Allocutions Présidentielles

 

Allocution Présidentielle

du Professeur Laurent BEAUGERIE


2013

le 22 mars 2013
lors des Journées Francophones d'Hépato-gastroenterologie et d'Oncologie Digestive


 

 

 

Messieurs les Modérateurs, mes chers collègues,


En 1977, la Société Nationale Française de Gastro-Entérologie organisait à la tour Olivier de Serres, dans le 15ème arrondissement de Paris, les premières Journées Francophones de Pathologie Digestive. Il y avait là quelque trois-cents participants, et le soutien financier unique du promoteur industriel d'un pansement gastrique à base d'alumine. Le secrétaire général organisateur était un certain Yves Le Quintrec, celui-là même qui jetait alors les bases d'une école de Gastro-Entérologie et de Nutrition. Les marques de fabrique de cette école étaient, avec l'éclairage du temps, la probité et la priorité toujours donnée aux soins, au risque de rendre plus ardue la quête du rayonnement scientifique. Chacun à leur manière, à l'hôpital Rothschild puis à l'hôpital Saint-Antoine, Jean-Pierre Gendre et Jacques Cosnes ont su rester fidèles à cet esprit, qui n'est sans doute pas étranger au fait que nous ayons la chance de compter aujourd'hui dans les rangs de l'équipe universitaire Philippe Seksik et Harry Sokol.

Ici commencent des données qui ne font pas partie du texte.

import Mathlib.GroupTheory.Perm.List
import Mathlib.GroupTheory.Perm.Fin
import Mathlib.Algebra.Group.Pointwise.Finset.Basic
import Literature.Combinatorics.Additive.TripleProductProperty
import HarnessLib

/-!
# `β(2^{1+4}_+) ≥ 64 = 2|G|`: a `(4,4,4)` TPP triple in the extraspecial group of order 32 (plus type)

ω-census, family (b3) 'new objects'.  Framing: lottery ticket; floor = certified bounds/negative ranges.

The extraspecial group `2^{1+4}_+ = D₈ ∘ D₈` (central product; SmallGroup(32,49)) is realised as a group of
permutations of `Fin 8` (its faithful action on the `8` cosets of an elementary abelian subgroup of order `4` meeting
the centre trivially; elements written as products of disjoint cycles `List.formPerm`).  Three elementary abelian
subgroups `S, T, U` of order `4` (sections over three pairwise complementary totally singular planes of the orthogonal
space `𝔽₂⁴ = G/Z(G)`) satisfy the triple product property (`extraspecial32_tpp_444`, kernel `decide`), and the
subgroup of `Sym(8)` they generate has order exactly `32` (`extraspecial32_closure_card`: the `32`-element product
set `S * (T * U)` contains `1` and is stable under left multiplication by every generator, hence is the generated
subgroup — `closure_eq_of_stable`).  Volume `4·4·4 = 64 = 2·32` (`beta_extraspecial32_ge_twice_order`): the census'
largest ratio `β/|G| = 2` at the smallest order where it occurs in our data.  The sum of the cubes of the character
degrees of `2^{1+4}_+` is `16 + 64 = 80 > 64` (not a Cohn–Umans beater); kissat finds every larger Neumann-feasible
pattern UNSAT (kit j101793/j102194, DRAT-verified) so `β(2^{1+4}_+) = 64` as a computation; the sibling
`2^{1+4}_− = D₈ ∘ Q₈` has `β = 32 = |G|`.  The lift of this triple to `D₈ × D₈` is `d8_prod_d8_tpp_844`
(D8ProdD8Capacity.lean).  (The identification of the generated subgroup with `2^{1+4}_+` is informal and not used by
any statement: order 32, centre of order 2, exponent 4, 19 involutions.)

Technical note: bounded quantifiers over these sets are decided through `forall_mem_of_decide`, which pins the
`Finset`-bounded decidability instance (instance search would otherwise pick `Fintype.decidableForallFintype` and
enumerate all `8! = 40320` permutations).
-/

namespace Summit.MatrixMultiplication.OmegaCensus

Sans cesser d'évoluer et d'accroître leur audience au fil de leurs 36 éditions, les Journées ont atteint la maturité scientifique et organisationnelle. Nous devons cela avant tout au talent et à l'énergie exceptionnels des secrétaires généraux successifs qu'il convient de saluer un par un : Raymond Colin, Jean-François Bretagne, Marc-André Bigard, Etienne Dorval, et bien sûr Guillaume Cadiot qui, avec le culot de l'homme de la place Tien An Men, a fomenté seul puis magistralement réussi la révolution improbable des JFHOD. Jean-Christophe Saurin mesure depuis, chaque jour j'imagine, l'exigence, l'honneur et le poids de cette charge de secrétaire général. Il relève tous les défis attenants avec brio ; notamment celui de préserver l'intrication fonctionnelle et l'équilibre avec la Formation Médicale Continue en Hépato-Gastro-Entérologie présidée cette année par Patrice Pienkowski. Je le salue ici en tant qu'ancien administrateur heureux de ce groupe qui réalise, dans l'excellence depuis maintenant des années, le tour de force d'une mise à jour annuelle quasi complète des évolutions majeures de la discipline, dans le respect de la parité éditoriale entre hospitaliers et libéraux.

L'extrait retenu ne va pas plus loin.